この実用的なオンライン力測定用語集では、力測定の分野で最も重要な技術用語を参照できます。

規格、ガイドライン、および一般情報

DIN EN ISO 376 

DIN EN ISO 376 は、力トランスデューサ(センサ) または測定チェーン(一般に標準では力証明装置と呼ばれます)の校正プロセスを記述しています。このプロセスは、基準力トランスデューサまたはトランスファースタンダードとして使用されるセンサに使用されるか、測定不確実性の判定に厳しい要件がある場合に適用されます。  この手順では、公称(定格)力を数回、段階的にプリロードし、それぞれ 120度づつ回転する 3 通りの取り付け位置で 8 または 10 の負荷ステージにロードし、クリープ測定を行います。  

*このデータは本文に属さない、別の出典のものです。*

import Summits.CriticalPhenomena.PercolationContinuityZ3.Theorems.Transplant.SkelPhiRootRun
import Summits.CriticalPhenomena.PercolationContinuityZ3.Theorems.Transplant.SkelPhiConcExcess
import Summits.CriticalPhenomena.PercolationContinuityZ3.Theorems.Transplant.SkelConcRootKits
import HarnessLib

/-!
# D″ node, (R) layer, file 5 (R-RECUT-PLAN §1 row 4): plumbing of the root band run at φ-LEVEL — the regions of `RootRun2.rootSched` read
# through `Skelφ.planarWindowWin hlip w₀ Rt` inside the cut root world `Skelφ.rootUS` and off the wired root cube, the root law `W0sub rootUS`
# a subbox weighting of the window graph on them and `0` off `G.edgeSet`, the planar diameter of the fresh root world, and the RIM EXCESS of
# the root run (`Skelφ.real_rim_le_rootSG`, from hp-8 g29's `Skelφ.real_rim_le_of_radius`) — the φ-level successor of p2-g4's
# `SkelConcRootKits` §2–§3 (its §1 planar rooms are superseded by the schedule's `route` property, p1-g9's `WinChainData.roomS`)

builds on p205010 (kernel theorem, internal audit signed; external expert review pending) — nothing in this file uses p205010.
Status sentence (coordinator 2026-08-20T04:30Z): "θ(p_c) = 0 on ℤ^d, all d ≥ 2 — kernel-verified (Lean 4/Mathlib, standard axioms); internal
adversarial audit SIGNED 2026-08-20 04:29Z; external expert review pending."
Lane `prim-bschramm-*`, seat `prim-bschramm-p2` (gen 8; (R) = p2 lineage under D″); helper file (`--supports stmt-CriticalPhenomena-4575`).

DICTIONARY (addendum K): `Φ ↦ (G, φ)`, `hlip` (planar window), `hstep` (step device: region windows into the spans of record, root into its
cube), `C : PCells ↦ P : PCells2`, `rootWAD … ↦ (rootSched P du h, rootWCD …)`, `Skel.real_rim_le_of_radius Φ ↦ Skelφ.real_rim_le_of_radius`;
Φ-free facts (`Skel.isSubbox_W0sub_win`, `Skel.W0sub_eq_zero_of_not_mem_edgeSet`, `KSchA.W0sub_apply_of_mem`) are IMPORTED (K2.5).
* §1 **`Skelφ.rootUS G φ P w₀ Λ q δc Rt du`** (the cut root world `(Q_0 ∪ E_{0,du}) ∩ B_G(w₀, Rt)`), `rootSched_stepD_subset_rootUS (hstep)`,
  `rootSched_stepD_disjoint_Q`, **`isSubbox_rootSched (hstep)`**, `Q_subset_rootUS`, `RootRun2.abs_apply_le_of_mem_root_region₂`,
  `φ_sub_φ_mem_box_of_mem_rootUS` (planar diameter `60 rmax`);
* §2 **`Skelφ.real_rim_le_rootSG (hlip hstep)`** — under the cut root law, `P(⋃_{z ∈ Rim_k} w₀ ↔ z) ≤ η` for every step `k ≤ N`, given an
  excess radius `R₁ ≤ Rt − L'` at the running parameter for entrances at depth `E₀ + 1` (`rQ 0 0 ≤ E₀`) and habitats of planar diameter
  `60 rmax ≤ m`.
[cite: KozmaNitzan2024, §4 p. 27 (G₀), p. 28 ((32) at the root), Lemma 10 (p. 17), Lemma 12 (p. 24)]
-/

noncomputable section

open MeasureTheory ProbabilityTheory
open scoped ENNReal Classical

namespace Summit.CriticalPhenomena.PercolationContinuityZ3.Theorems

namespace Transplant

namespace RootRun2

open Literature.Probability.Percolation Literature.Probability.LatticeModels
open Literature.Probability.Percolation.KozmaNitzan
open Literature.Probability.Percolation.KozmaNitzan.Cells (oth oth_ne eq_oth_of_ne sgOf sgOf_sign stepVec_apply_fst stepVec_apply_oth)

/-- A point of `BtwN 0 du ∪ Q (0 + du)` has coordinates of size `≤ 30 rmax` (`⊆ Cell 0 ∪ Cell (0 + du)`). [folklore] -/
theorem abs_apply_le_of_mem_root_region₂ (P : PCells2) (du : MDir) {x : Site 2} (hx : x ∈ P.BtwN 0 du ∪ P.Q ((0 : Site 2) + stepVec du))
    (i : Fin 2) : |x i| ≤ 30 * (P.rmax : ℤ) := by
  have hx' : x ∈ P.Cell 0 ∪ P.Cell ((0 : Site 2) + stepVec du) := by
    rcases Finset.mem_union.1 hx with h' | h'
    · exact P.BtwN_subset_Cells 0 du h'
    · exact Finset.mem_union_right _ (P.Q_subset_Cell _ h')
  have hri : (P.r i : ℤ) ≤ P.rmax := by exact_mod_cast P.r_le_rmax i
  have hr0 : (0 : ℤ) ≤ P.r i := by positivity
  rcases Finset.mem_union.1 hx' with h' | h'
  · rw [PCells2.Cell, PCells2.mem_abox_iff] at h'
    have := h' i
    simp only [PCells2.cen_zero, Pi.zero_apply] at this
    push_cast at this
    rw [abs_le]; constructor <;> nlinarith [this.1, this.2]
  · rw [PCells2.Cell, PCells2.mem_abox_iff] at h'
    have := h' i
    rw [cen_stepVec] at this
    push_cast at this
    have hsv : |(if i = du.1 then 20 * (P.r du.1 : ℤ) * sgOf du else 0)| ≤ 20 * (P.r i : ℤ) := by
      split_ifs with hi
      · subst hi
        have h20 : (0 : ℤ) ≤ 20 * (P.r du.1 : ℤ) := by positivity
        have hσ1 : |sgOf du| = 1 := by rcases sgOf_sign du with hs | hs <;> simp [hs]
        rw [abs_mul, hσ1, mul_one, abs_of_nonneg h20]
      · rw [abs_zero]; positivity
    rw [abs_le] at hsv ⊢
    constructor <;> nlinarith [hsv.1, hsv.2, this.1, this.2]

end RootRun2

namespace Skelφ

open Literature.Probability.Percolation Literature.Probability.LatticeModels SimpleGraph GadgetSystem ProbeHistory HSiteScheme Contour KNCells
open Literature.Probability.Percolation.KozmaNitzan
open Literature.Probability.Percolation.KozmaNitzan.Cells (sgOf sgOf_sign)
open KNCells.KSchA KNLevels ChainPlanar
open Literature.Barriers.CriticalPhenomena (graphBall mem_graphBall_self graphBall_mono)
open BoxProdZ2 (ConcRadiiG rootCtr)
open Skel (winGraph excess isSubbox_W0sub_win W0sub_eq_zero_of_not_mem_edgeSet)
open RootRun2 (RootBandOK rootSched rootSched_region_subset rootSched_region_disjoint_Q abs_apply_le_of_mem_root_region₂)

variable {V : Type} [DecidableEq V] (G : SimpleGraph V) [G.LocallyFinite] (φ : V → Site 2)

/-! ## §1 The cut root world and the regions of the root band run -/

/-- **The cut root world** of direction `du` for the two-unit scheme of record: `(Q_0 ∪ E_{0,du}) ∩ B_G(w₀, Rt)` (regions of record: spans).
[cite: KozmaNitzan2024, §4 p. 28 ((32) at the root)] -/
def rootUS (P : PCells2) (w₀ : V) (Λ : ConcRadiiG) (q : unitInterval) (δc : ℝ) (Rt : ℕ) (du : MDir) : Finset V :=
  ((⟨cellGeomSG G φ P w₀ Λ, q, δc⟩ : KSchA V ℕ).U0root du).filter fun y => y ∈ graphBall G w₀ Rt

variable {G φ}

section Root

variable {P : PCells2} {w₀ : V} {Λ : ConcRadiiG} {q : unitInterval} {δc : ℝ} {Rt : ℕ} {du : MDir}
  {s₁ R' ℓ₀ N WM : ℕ} {Wb : ℕ → ℕ} {ca cb q' ρ : ℤ}

/-- Membership in the cut root world. [folklore] -/
theorem mem_rootUS_iff {y : V} : y ∈ rootUS G φ P w₀ Λ q δc Rt du ↔
    y ∈ (⟨cellGeomSG G φ P w₀ Λ, q, δc⟩ : KSchA V ℕ).U0root du ∧ y ∈ graphBall G w₀ Rt :=
  Finset.mem_filter

/-- **Every region of the root band run lies in the cut root world** (radius facts with one unit of slack: the step device puts a window
vertex over `BtwN` / `Q_{0+du}` into the span). [cite: KozmaNitzan2024, §4 p. 28] -/
theorem rootSched_stepD_subset_rootUS (hlip : Lip G φ) (hstep : Steps G φ) (h : RootBandOK P du s₁ R' ℓ₀ N WM Wb ca cb q' ρ)
    (hRB : Rt + 1 ≤ Λ.rB 0 0 du) (hRQ : Rt + 1 ≤ Λ.rQ 0 ((0 : Site 2) + stepVec du)) {k : ℕ} (hk : k ≤ N) :
    (planarWindowWin hlip w₀ Rt).stepD (rootSched P du h) k ⊆ rootUS G φ P w₀ Λ q δc Rt du := by
  intro v hv
  rw [PlanarWindow.stepD, planarWindowWin_W, mem_Win] at hv
  obtain ⟨hd, hφv⟩ := hv
  refine Finset.mem_filter.2 ⟨?_, hd⟩
  rcases Finset.mem_union.1 (rootSched_region_subset h hk hφv) with hB | hQ
  · refine Finset.mem_union_right _ (Finset.mem_union_left _ ?_)
    change v ∈ VWin G φ w₀ (P.BtwN 0 du) (Λ.rB 0 0 du)
    exact mem_VWin_of_zdAdj hstep hd hRB hB (P.exists_adj_of_mem_BtwN 0 du hB)
  · refine Finset.mem_union_right _ (Finset.mem_union_right _ ?_)
    change v ∈ VWin G φ w₀ (P.Q ((0 : Site 2) + stepVec du)) (Λ.rQ 0 ((0 : Site 2) + stepVec du))
    exact mem_VWin_of_zdAdj hstep hd hRQ hQ (P.exists_adj_of_mem_Q _ hQ)

/-- **Every region of the root band run is off the wired root cube** (planar footprints). [cite: KozmaNitzan2024, §4 p. 28] -/
theorem rootSched_stepD_disjoint_Q (hlip : Lip G φ) (h : RootBandOK P du s₁ R' ℓ₀ N WM Wb ca cb q' ρ) {k : ℕ} (hk : k ≤ N) :
    Disjoint ((planarWindowWin hlip w₀ Rt).stepD (rootSched P du h) k)
      ((⟨cellGeomSG G φ P w₀ Λ, q, δc⟩ : KSchA V ℕ).Γ.Q (⟨cellGeomSG G φ P w₀ Λ, q, δc⟩ : KSchA V ℕ).Γ.a₀ 0) := by
  change Disjoint (Win G φ w₀ ((rootSched P du h).region k) Rt) (VWin G φ w₀ (P.Q 0) (Λ.rQ 0 0))
  exact Finset.disjoint_left.2 fun a ha hb =>
    Finset.disjoint_left.1 (rootSched_region_disjoint_Q h hk) ((mem_Win G φ).1 ha).2 (φ_mem_of_mem_VWin hb)

/-- **The root law cut to the ball is a subbox weighting of the window graph on every region of the root band run.**
[cite: KozmaNitzan2024, §4 p. 17 (subbox), p. 28] -/
theorem isSubbox_rootSched (hlip : Lip G φ) (hstep : Steps G φ) (h : RootBandOK P du s₁ R' ℓ₀ N WM Wb ca cb q' ρ)
    (hRB : Rt + 1 ≤ Λ.rB 0 0 du) (hRQ : Rt + 1 ≤ Λ.rQ 0 ((0 : Site 2) + stepVec du)) {k : ℕ} (hk : k ≤ N) :
    IsSubbox (winGraph G w₀ Rt) ((⟨cellGeomSG G φ P w₀ Λ, q, δc⟩ : KSchA V ℕ).W0sub G (rootUS G φ P w₀ Λ q δc Rt du)) q
      ((planarWindowWin hlip w₀ Rt).stepD (rootSched P du h) k) :=
  isSubbox_W0sub_win G w₀ Rt (S := (⟨cellGeomSG G φ P w₀ Λ, q, δc⟩ : KSchA V ℕ)) (U := (⟨cellGeomSG G φ P w₀ Λ, q, δc⟩ : KSchA V ℕ).U0root du)
    (rootSched_stepD_subset_rootUS hlip hstep h hRB hRQ hk) (rootSched_stepD_disjoint_Q hlip h hk)

/-- **The wired root cube lies in the cut root world** once `rQ 0 0 ≤ Rt`. [folklore] -/
theorem Q_subset_rootUS (hQR : Λ.rQ 0 0 ≤ Rt) :
    (⟨cellGeomSG G φ P w₀ Λ, q, δc⟩ : KSchA V ℕ).Γ.Q (⟨cellGeomSG G φ P w₀ Λ, q, δc⟩ : KSchA V ℕ).Γ.a₀ 0 ⊆ rootUS G φ P w₀ Λ q δc Rt du := by
  intro z hz
  refine Finset.mem_filter.2 ⟨Finset.mem_union_left _ hz, ?_⟩
  change z ∈ VWin G φ w₀ (P.Q 0) (Λ.rQ 0 0) at hz
  exact graphBall_mono G w₀ hQR (mem_graphBall_of_mem_VWin hz)

/-- **The root-cube window of depth `R₀ ≤ min (rQ 0 0) Rt` lies in the cut root world** (the first hop's wired walk and seed, file 4).
[folklore] -/
theorem Win_Q_subset_rootUS (hstep : Steps G φ) {R₀ : ℕ} (hR₀Q : R₀ + 1 ≤ Λ.rQ 0 0) (hR₀t : R₀ ≤ Rt) :
    Win G φ w₀ (P.Q 0) R₀ ⊆ rootUS G φ P w₀ Λ q δc Rt du := by
  intro z hz
  obtain ⟨hd, hφz⟩ := (mem_Win G φ).1 hz
  refine Finset.mem_filter.2 ⟨Finset.mem_union_left _ ?_, graphBall_mono G w₀ hR₀t hd⟩
  change z ∈ VWin G φ w₀ (P.Q 0) (Λ.rQ 0 0)
  exact mem_VWin_of_zdAdj hstep hd hR₀Q hφz (P.exists_adj_of_mem_Q _ hφz)

/-- **The fresh root world has planar diameter `≤ 60 rmax`**: two vertices of `rootUS ∖ Q_0` have footprints in `BtwN 0 du ∪ Q (0 + du)`.
[folklore] -/
theorem φ_sub_φ_mem_box_of_mem_rootUS {m : ℕ} (hm : 60 * P.rmax ≤ m) {d d' : V}
    (hd : d ∈ rootUS G φ P w₀ Λ q δc Rt du \ (⟨cellGeomSG G φ P w₀ Λ, q, δc⟩ : KSchA V ℕ).Γ.Q (⟨cellGeomSG G φ P w₀ Λ, q, δc⟩ : KSchA V ℕ).Γ.a₀ 0)
    (hd' : d' ∈ rootUS G φ P w₀ Λ q δc Rt du \ (⟨cellGeomSG G φ P w₀ Λ, q, δc⟩ : KSchA V ℕ).Γ.Q (⟨cellGeomSG G φ P w₀ Λ, q, δc⟩ : KSchA V ℕ).Γ.a₀ 0) :
    φ d - φ d' ∈ box 2 m := by
  -- footprints of the fresh root world lie in `BtwN 0 du ∪ Q (0 + du)`
  have key : ∀ {y : V}, y ∈ rootUS G φ P w₀ Λ q δc Rt du \
      (⟨cellGeomSG G φ P w₀ Λ, q, δc⟩ : KSchA V ℕ).Γ.Q (⟨cellGeomSG G φ P w₀ Λ, q, δc⟩ : KSchA V ℕ).Γ.a₀ 0 →
      φ y ∈ P.BtwN 0 du ∪ P.Q ((0 : Site 2) + stepVec du) := by
    intro y hy
    obtain ⟨hyU, hyQ⟩ := Finset.mem_sdiff.1 hy
    obtain ⟨hyU0, -⟩ := Finset.mem_filter.1 hyU
    rcases Finset.mem_union.1 hyU0 with hyQ' | hyE
    · exact absurd hyQ' hyQ
    · change y ∈ VWin G φ w₀ (P.BtwN 0 du) (Λ.rB 0 0 du) ∪ VWin G φ w₀ (P.Q ((0 : Site 2) + stepVec du)) (Λ.rQ 0 ((0 : Site 2) + stepVec du))
        at hyE
      rcases Finset.mem_union.1 hyE with hyB | hyQ2
      · exact Finset.mem_union_left _ (φ_mem_of_mem_VWin hyB)
      · exact Finset.mem_union_right _ (φ_mem_of_mem_VWin hyQ2)
  have hm' : (60 : ℤ) * P.rmax ≤ m := by exact_mod_cast hm
  rw [mem_box]
  intro i
  have h1 := abs_apply_le_of_mem_root_region₂ P du (key hd) i
  have h2 := abs_apply_le_of_mem_root_region₂ P du (key hd') i
  rw [abs_le] at h1 h2
  simp only [Pi.sub_apply]
  constructor <;> linarith [h1.1, h1.2, h2.1, h2.2]

/-! ## §2 The rim excess of the root band run -/

/-- **THE RIM EXCESS OF THE ROOT BAND RUN**: under the cut root law, `P(⋃_{z ∈ Rim_k} w₀ ↔ z) ≤ η` for every step `k ≤ N`, given an excess
radius `R₁ ≤ Rt − L'` at the running parameter for entrances at depth `E₀ + 1` (the wired root cube has depth `rQ 0 0 ≤ E₀`) and habitats of
planar diameter `m ≥ 60 rmax` (the shape of `Skelφ.exists_excess_radius_uniform` at the centre `w₀`). [cite: KozmaNitzan2024, §4 Lemma 12 (p. 24), p. 28] -/
theorem real_rim_le_rootSG [Countable V] (hlip : Lip G φ) (hstep : Steps G φ) (hΛ : WFS2 P Λ) (hφ : φ w₀ = 0)
    (h : RootBandOK P du s₁ R' ℓ₀ N WM Wb ca cb q' ρ) (hRB : Rt + 1 ≤ Λ.rB 0 0 du) (hRQ : Rt + 1 ≤ Λ.rQ 0 ((0 : Site 2) + stepVec du))
    {E₀ : ℕ} (hQ0 : Λ.rQ 0 0 ≤ E₀) {m : ℕ} (hm : 60 * P.rmax ≤ m) {η : ℝ} {R₁ : ℕ}
    (hR₁ : ∀ R'', R₁ ≤ R'' → ∀ (Rw : ℕ) (D' A' : Finset V), (∀ d ∈ D', d ∈ graphBall G w₀ Rw) →
      (∀ d ∈ D', ∀ d' ∈ D', φ d - φ d' ∈ box 2 m) → A' ⊆ D' → (∀ a ∈ A', a ∈ graphBall G w₀ (E₀ + 1)) →
        (bondPercolation G q).real (excess G w₀ R'' D' A') ≤ η)
    {L' : ℕ} (hR : R₁ ≤ Rt - L') {Rlev Nc j₀ j₁ : ℕ} {k : ℕ} (hk : k ≤ N) :
    (prodBernoulli ((⟨cellGeomSG G φ P w₀ Λ, q, δc⟩ : KSchA V ℕ).W0sub G (rootUS G φ P w₀ Λ q δc Rt du))).real
      (⋃ z ∈ (rootWCD G φ w₀ Rt L' (rootSched P du h) Rlev Nc j₀ j₁ (rootUS G φ P w₀ Λ q δc Rt du)).Rim k, openConn w₀ z) ≤ η := by
  set S : KSchA V ℕ := ⟨cellGeomSG G φ P w₀ Λ, q, δc⟩ with hSdef
  set U' := rootUS G φ P w₀ Λ q δc Rt du with hU'
  set Pc := rootWCD G φ w₀ Rt L' (rootSched P du h) Rlev Nc j₀ j₁ U' with hPc
  set D : Finset V := U' \ S.Γ.Q S.Γ.a₀ 0 with hD
  -- the fresh root world is a subbox of the window graph
  have hWD : IsSubbox (winGraph G w₀ Rt) (S.W0sub G U') q D :=
    isSubbox_W0sub_win G w₀ Rt (S := S) (U := S.U0root du) Finset.sdiff_subset Finset.sdiff_disjoint
  have hDπ : ∀ v ∈ D, v ∈ graphBall G w₀ Rt := fun v hv => (Finset.mem_filter.1 (Finset.mem_sdiff.1 hv).1).2
  have hWG : ∀ e, e ∉ G.edgeSet → S.W0sub G U' e = 0 := fun e he => W0sub_eq_zero_of_not_mem_edgeSet S U' he
  have hrootQ : w₀ ∈ S.Γ.Q S.Γ.a₀ 0 := (sepGeomSG P w₀ hΛ hφ hstep).root_mem
  have hroot : w₀ ∉ D := fun h' => (Finset.mem_sdiff.1 h').2 hrootQ
  have hRimD : Pc.Rim k ⊆ D := by
    intro z hz
    have hz' : z ∈ (planarWindowWin hlip w₀ Rt).stepD (rootSched P du h) k :=
      rootWCD_Rim_subset hlip w₀ Rt L' (rootSched P du h) Rlev Nc j₀ j₁ U' k hz
    exact Finset.mem_sdiff.2 ⟨rootSched_stepD_subset_rootUS hlip hstep h hRB hRQ hk hz',
      Finset.disjoint_left.1 (rootSched_stepD_disjoint_Q hlip (Λ := Λ) (q := q) (δc := δc) h hk) hz'⟩
  have hRimfar : ∀ z ∈ Pc.Rim k, z ∉ graphBall G w₀ (Rt - L') := fun z hz => not_mem_graphBall_of_mem_rootWCD_Rim hz
  -- entrances come from the wired root cube (depth `≤ rQ 0 0 ≤ E₀`)
  have hA : ∀ a b, a ∉ D → b ∈ D → G.Adj a b → S.W0sub G U' s(a, b) ≠ 0 → b ∈ graphBall G w₀ (E₀ + 1) := by
    intro a b ha hb hadj hw
    have haU : a ∈ U' := by
      by_contra haU
      apply hw
      unfold KSchA.W0sub
      exact restrW_apply_of_not_mem _ (fun h' => haU (Finset.mem_coe.1 (h'.1 a (Sym2.mem_mk_left _ _))))
    have haQ : a ∈ S.Γ.Q S.Γ.a₀ 0 := by
      by_contra haQ
      exact ha (Finset.mem_sdiff.2 ⟨haU, haQ⟩)
    have ha1 : a ∈ graphBall G w₀ E₀ := by
      change a ∈ VWin G φ w₀ (P.Q 0) (Λ.rQ 0 0) at haQ
      exact graphBall_mono G w₀ hQ0 (mem_graphBall_of_mem_VWin haQ)
    exact BoxProdZ2.mem_graphBall_succ_of_adj G ha1 hadj
  refine real_rim_le_of_radius (Wt := S.W0sub G U') (q := q) (D := D) (root := w₀) (w₀ := w₀) (R := Rt) (L' := L') (R₀' := E₀ + 1)
    (Rim := Pc.Rim k) (m := m) (η := η) (R₁ := R₁) (by convert hWD) hDπ hWG hroot hRimD hRimfar hA ?_ hR (Rw := Rt) hDπ
    (fun d hd d' hd' => φ_sub_φ_mem_box_of_mem_rootUS hm hd hd')
  intro R'' hR'' Rw D' A' h1 h2 h3 h4
  convert hR₁ R'' hR'' Rw D' A' h1 h2 h3 h4 using 3

end Root

end Skelφ

end Transplant

end Summit.CriticalPhenomena.PercolationContinuityZ3.Theorems

end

次に、使用する各校正済みの力センサには校正証明書が付属しています。この証明書は、センサの精度クラスを示し、特性値を評価して文書化しています。校正証明書には、使用される標準テストマシン、使用される信号コンディショナ、および校正時の周囲条件(温度、空気圧など)に関する情報も含まれています。

 

 ヒント:対話型のオンライン 校正証明書はここからアクセスできます。DIN EN ISO 376 に準拠したキャリブレーションの個々の要素については、ドイツ連邦共和国( DAkkS )の国内認証機関からの校正証明書に基づいて、系統的に説明されています。

VDI/VDE 2638

VDI/VDE 2638 では、一貫した言語表現を行い技術的な理解を得るために、力センサの特性量を定義しています。この規格は、Association of German Engineers VDI によって発行されました

EN 60529 に準拠した保護等級  

保護の程度(IPコードまたは外郭による保護等級とも呼ばれる) は、異物や湿気の侵入に対する機器の外郭による保護状態を示します。この定格は 2桁の数字(IP67など)で構成されています。最初の数字は、固形物の侵入に対する保護のレベル、 2 番目の数字は湿気の侵入に対する保護のレベルを表します。 

例:IP67 –防塵構造で、最大深さ1メートルまでの水中に30分間だけの完全浸漬に対する防水保護機能があることを示す。  

ヒント:IP評価に関する詳細情報を含む、HBK計量技術の記事が ここに記載されています。

IEC 60068-2-6に準拠した機械的耐衝撃性

機械的衝撃抵抗は、センサ(トランスデューサ)が機械的応力にさらされる可能性のある範囲を示します。

IEC 60068-2-6 規格では、衝撃の数や加速度の測定などに使用される落下試験について説明しています。特性数値の詳細については、データシートの仕様または該当するセンサの取扱説明書を参照してください。

振動応力( IEC 60068-2-27 に準拠)

IEC 60068-2-27 規格では、機器の疲労強度を判定する手順について説明しています。HBK 力センサの場合は、 5 ~ 65 Hz の周波数持つ機械的負荷にさらされます。負荷の特性数値(加速度、反復回数)の詳細については、データシートまたは取扱説明書を参照してください。

参照用センサ / トランスファースタンダード

ISO 376 精度クラスの要件を満たすセンサは、参照用力センサまたはトランスファースタンダードと呼ばれます。これらのセンサは、所定の測定範囲で定義された精度クラスを達成します。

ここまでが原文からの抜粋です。